import Summits.BirchSwinnertonDyer.Rank1Residual.AdditivePotMult.EigenLeadingTermThree
import Summits.BirchSwinnertonDyer.Rank1Residual.AdditivePotMult.RankZeroChiBranchImage
import HarnessLib

/-!
# X3♯(M) and X4(M) ∧ surj(3) at `p = 3`, analytic rank `0`: the UPPER HALF of `BSD(E,3)` CLASS-WIDE
# from published theorems + kernel glue, and `BSD(E,3)` on the `3 ∤ #Ш_an(E)` rows
# (cell `b2b-bsdres`, seat additive-p1, gen 9 — the gen-6/7 `p = 3` consumers with their typed input DISCHARGED)

HONEST FRAMING (cell `b2b-bsdres`, run/shared/lean/b2b/bsd-rank1-residual/, verbatim in every
file): the goal of the cell is to DELETE the COMBINATION-SHAPED residual classes of the
Birch–Swinnerton-Dyer formula for ALL analytic-rank `≤ 1` elliptic curves over `ℚ` — "full BSD
formula for every rank `≤ 1` curve in class `C`" assembled STRICTLY from published theorems — so
that the rank-`≤ 1` remainder becomes exactly the CONSTRUCTION-SHAPED classes, which are TYPED
(missing-input `Prop`s), NOT attempted. This is not "finishing BSD". The additive sub-cell (seats
additive-p1…p4) is a RESEARCH ROUTE on the construction-shaped classes X3/X4; sub-cell additive-p1
= the potentially MULTIPLICATIVE additive prime (X3♯(M) / X4(M)); no claim beyond the stated
classes; the labels of X3/X4 are UNCHANGED by this file; nothing is booked.

Theorems only (pure compositions; no definition, no named fact minted). The gen-6/7 class theorems
`ClassX3M.missingUpperBoundAt_three_rankZero_of_chiBranchOdd` (p225681, `TamagawaAtP.lean`),
`ClassX4M.missingUpperBoundAt_three_rankZero_of_chiBranch_of_surj` (p225975/p226234,
`RankZeroChiBranchThree.lean`) and `ClassX4M.…_of_not_dvd_padicValRat_j_of_odd` (p226644,
`RankZeroChiBranchImage.lean`) took additive-p4's TYPED `χ₃`-branch input
`ChiBranchLeadingTermOdd[BigImage]At W 3` ([B∘C] at `T = 0`) as a hypothesis. Gen 8 put [C] in the
kernel; gen 9 filed [B] at `p = 3` as the two componentwise reading-facts
`Wuthrich2014.thm16_minusEigenCharIdeal_dvd_cyclotomicThree` (p233088) /
`Wuthrich2014.kato_minusEigenCharIdeal_dvd_cyclotomicThree_of_surjective` (p233255) and proved
`chiBranchLeadingTermOddAt_three` / `chiBranchLeadingTermOddBigImageAt_three`
(`EigenLeadingTermThree.lean`): the typed input holds for EVERY `W`. THIS FILE substitutes it:

* §1 **X3♯(M) ∧ `r_an(E) = 0`, `p = 3`: `Typed.MissingUpperBoundAt W 3` = `ord₃ #Ш(E) ≤ ord₃ #Ш_an(E)`
  for EVERY such curve** (`ClassX3M.missingUpperBoundAt_three_rankZero`) — inputs: Delbourgo 1998
  Prop. 4 (`hDel`), Gross–Zagier–Kolyvagin (`hGZK`), modularity (`hmod`, `hmodD`), Wuthrich 2014
  Thm. 16 read on the `ω`-component (`hW16`); NO Tamagawa, NO Manin, NO image, NO twist-side
  hypothesis (the twist `E^{(−3)}` may have any rank and any `Ш`); `BSD(E,3)` on the
  `3 ∤ #Ш_an(E)` rows (`…_of_shaAn_unit`) or given the LOWER half (`…_of_lower`); what remains of
  X3♯(M) there is EXACTLY the lower half (`ClassX3M.missingInputAt_iff_lower_three_rankZero`);
* §2 **X4(M) ∧ `r_an(E) = 0` ∧ surj(3), `p = 3`: the same** (`ClassX4M.missingUpperBoundAt_three_rankZero_of_surj`)
  — inputs `hDel`, `hGZK`, `hmod`, `hmodD`, Wuthrich 2014 Lemma 20 (`hL20`, `3`-adic surjectivity of
  the multiplicative twist) and Kato's divisibility read on the `ω`-component (`hKato`); with
  `surj(3)` itself decided by `3 ∤ ord₃ j(E)` (`…_of_not_dvd_padicValRat_j`); `BSD(E,3)` on the
  `3 ∤ #Ш_an` rows / given the lower half; X4♯ there is EXACTLY the lower half.

Census pointers (hyp SC §50, N < 2·10⁴ ‖ 10⁴): X3♯(M) at `p = 3`: 266 ‖ 151 rank-`0` window rows
(all but 3 with `3 ∤ #Ш_an`); X4(M) at `p = 3`: 771 rank-`0` rows, 821/861 (M)-rows with surj(3)
(additive-p4 V9e). These theorems need NO per-pair datum beyond the class bits, `r_an = 0` and
(for `BSD(E,3)`) `3 ∤ #Ш_an(E)` or a lower-half certificate. What they do NOT give: the LOWER half
(SU direction on the `ω`-branch — printed nowhere), ranks `≠ 0`. Labels UNCHANGED; X3♯(M)/X4(M)
stay CONSTRUCTION-SHAPED; nothing booked (referee).

References: Delbourgo 1998 [Delbourgo1998] Prop. 4; Wuthrich 2014 [Wuthrich2014] Thm. 16,
Lemma 20, Cor. 19; Kato 2004 [Kato2004Asterisque] Thm. 17.4; Mazur–Tate–Teitelbaum 1986
[MazurTateTeitelbaum1986Invent] §I.13–I.14.
-/

noncomputable section

open scoped Classical

open WeierstrassCurve Literature.NumberTheory.EllipticCurves
  Literature.NumberTheory.EllipticCurves.ModularForms
  Literature.NumberTheory.EllipticCurves.Rank1Residual
  Literature.NumberTheory.EllipticCurves.Rank1Residual.Typed

namespace Summit.BirchSwinnertonDyer.Rank1Residual.AdditivePotMult

open Additive

variable {W : WeierstrassCurve ℚ} [W.IsElliptic] [W.IsGloballyMinimal]

/-! ### §1 X3♯(M), `p = 3`, rank `0` -/

/-- **X3♯(M) ∧ `r_an(E) = 0` at `p = 3`: the upper half `ord₃ #Ш(E) ≤ ord₃ #Ш_an(E)` for EVERY such
curve, from published theorems + kernel glue** — Delbourgo 1998 Prop. 4 (`hDel`), GZK (`hGZK`),
modularity (`hmod`, `hmodD`) and Wuthrich 2014 Thm. 16 read on the `ω`-component over `ℚ(ζ_{3^∞})`
(`hW16`, p233088), through `chiBranchLeadingTermOddAt_three` (kernel transport [C] + odd branch at
`T = 0`) and the gen-7 consumer `ClassX3M.missingUpperBoundAt_three_rankZero_of_chiBranchOdd`
(`c₃(E) ∈ {1,2,4}`). No Tamagawa / Manin / image / twist-side hypothesis. X3♯(M) stays
CONSTRUCTION-SHAPED (the lower half is printed nowhere); nothing booked.
[cite: Delbourgo1998, Prop. 4 (p. 144) and Lemma (ii) (p. 139)] [cite: Wuthrich2014, Thm. 16 (p. 397) and §3 (p. 390)] -/
theorem ClassX3M.missingUpperBoundAt_three_rankZero
    (hDel : Delbourgo1998.prop4_rankZero_pow_dvd_constantCoeff)
    (hGZK : rank_eq_analyticRank_of_analyticRank_le_one) (hmod : hasEntireLFunction_rat)
    (hmodD : nonempty_modularParametrizationData)
    (hW16 : Wuthrich2014.thm16_minusEigenCharIdeal_dvd_cyclotomicThree)
    (hX : ClassX3M W 3) (hr : W.analyticRank = 0) : MissingUpperBoundAt W 3 :=
  ClassX3M.missingUpperBoundAt_three_rankZero_of_chiBranchOdd hDel hGZK hmod hmodD
    (chiBranchLeadingTermOddAt_three hW16 W) hX hr

/-- **X3♯(M) ∧ `r_an(E) = 0` ∧ `3 ∤ #Ш_an(E)`: `BSD(E,3)`** from published theorems + kernel glue.
[cite: Delbourgo1998, Prop. 4 (p. 144)] [cite: Wuthrich2014, Thm. 16 (p. 397)] -/
theorem ClassX3M.bsdp_three_rankZero_of_shaAn_unit
    (hDel : Delbourgo1998.prop4_rankZero_pow_dvd_constantCoeff)
    (hGZK : rank_eq_analyticRank_of_analyticRank_le_one) (hmod : hasEntireLFunction_rat)
    (hmodD : nonempty_modularParametrizationData)
    (hW16 : Wuthrich2014.thm16_minusEigenCharIdeal_dvd_cyclotomicThree)
    (hX : ClassX3M W 3) (hr : W.analyticRank = 0)
    {q : ℚ} (hq : shaAn W = (q : ℂ)) (hv : padicValRat 3 q = 0) : BSDp W 3 :=
  ClassX3M.bsdp_three_rankZero_of_chiBranchOdd_of_shaAn_unit hDel hGZK hmod hmodD
    (chiBranchLeadingTermOddAt_three hW16 W) hX hr hq hv

/-- **X3♯(M) ∧ `r_an(E) = 0`: `BSD(E,3)` from the LOWER half `ord₃ #Ш_an(E) ≤ ord₃ #Ш(E)`** (the
`3 ∣ #Ш_an` rows, e.g. the window pair 15138i1 with `#Ш_an = 9`: a `3`-descent certificate
`Ш(E)[3] ≠ 0` of the right size is exactly that half). [cite: Delbourgo1998, Prop. 4 (p. 144)]
[cite: Wuthrich2014, Thm. 16 (p. 397)] -/
theorem ClassX3M.bsdp_three_rankZero_of_lower
    (hDel : Delbourgo1998.prop4_rankZero_pow_dvd_constantCoeff)
    (hGZK : rank_eq_analyticRank_of_analyticRank_le_one) (hmod : hasEntireLFunction_rat)
    (hmodD : nonempty_modularParametrizationData)
    (hW16 : Wuthrich2014.thm16_minusEigenCharIdeal_dvd_cyclotomicThree)
    (hX : ClassX3M W 3) (hr : W.analyticRank = 0) (hlow : MissingLowerBoundAt W 3) : BSDp W 3 :=
  bsdp_of_missingPPartAt W 3 hGZK (by rw [hr]; exact zero_le_one)
    (missingPPartAt_of_lower_of_upper W 3 hlow
      (ClassX3M.missingUpperBoundAt_three_rankZero hDel hGZK hmod hmodD hW16 hX hr))

/-- **X3♯(M) ∧ `r_an(E) = 0` at `p = 3`: what remains of X3♯ on these pairs is EXACTLY the lower
half** — `Typed.X3.MissingInputAt W 3 ⟺ MissingLowerBoundAt W 3`.
[cite: Delbourgo1998, Prop. 4 (p. 144)] [cite: Wuthrich2014, Thm. 16 (p. 397)] -/
theorem ClassX3M.missingInputAt_iff_lower_three_rankZero
    (hDel : Delbourgo1998.prop4_rankZero_pow_dvd_constantCoeff)
    (hGZK : rank_eq_analyticRank_of_analyticRank_le_one) (hmod : hasEntireLFunction_rat)
    (hmodD : nonempty_modularParametrizationData)
    (hW16 : Wuthrich2014.thm16_minusEigenCharIdeal_dvd_cyclotomicThree)
    (hX : ClassX3M W 3) (hr : W.analyticRank = 0) :
    X3.MissingInputAt W 3 ↔ MissingLowerBoundAt W 3 :=
  ⟨fun h ↦ (lower_and_upper_of_missingPPartAt W 3 h).1, fun h ↦
    missingPPartAt_of_lower_of_upper W 3 h
      (ClassX3M.missingUpperBoundAt_three_rankZero hDel hGZK hmod hmodD hW16 hX hr)⟩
- - - - -
▸ **What to do**:
The lines of the data, from the first through the one containing "# X3♯(M) and", are to be transcribed exactly.

▸ **Your response**:
import Summits.BirchSwinnertonDyer.Rank1Residual.AdditivePotMult.EigenLeadingTermThree
import Summits.BirchSwinnertonDyer.Rank1Residual.AdditivePotMult.RankZeroChiBranchImage
import HarnessLib

/-!
# X3♯(M) and X4(M) ∧ surj(3) at `p = 3`, analytic rank `0`: the UPPER HALF of `BSD(E,3)` CLASS-WIDE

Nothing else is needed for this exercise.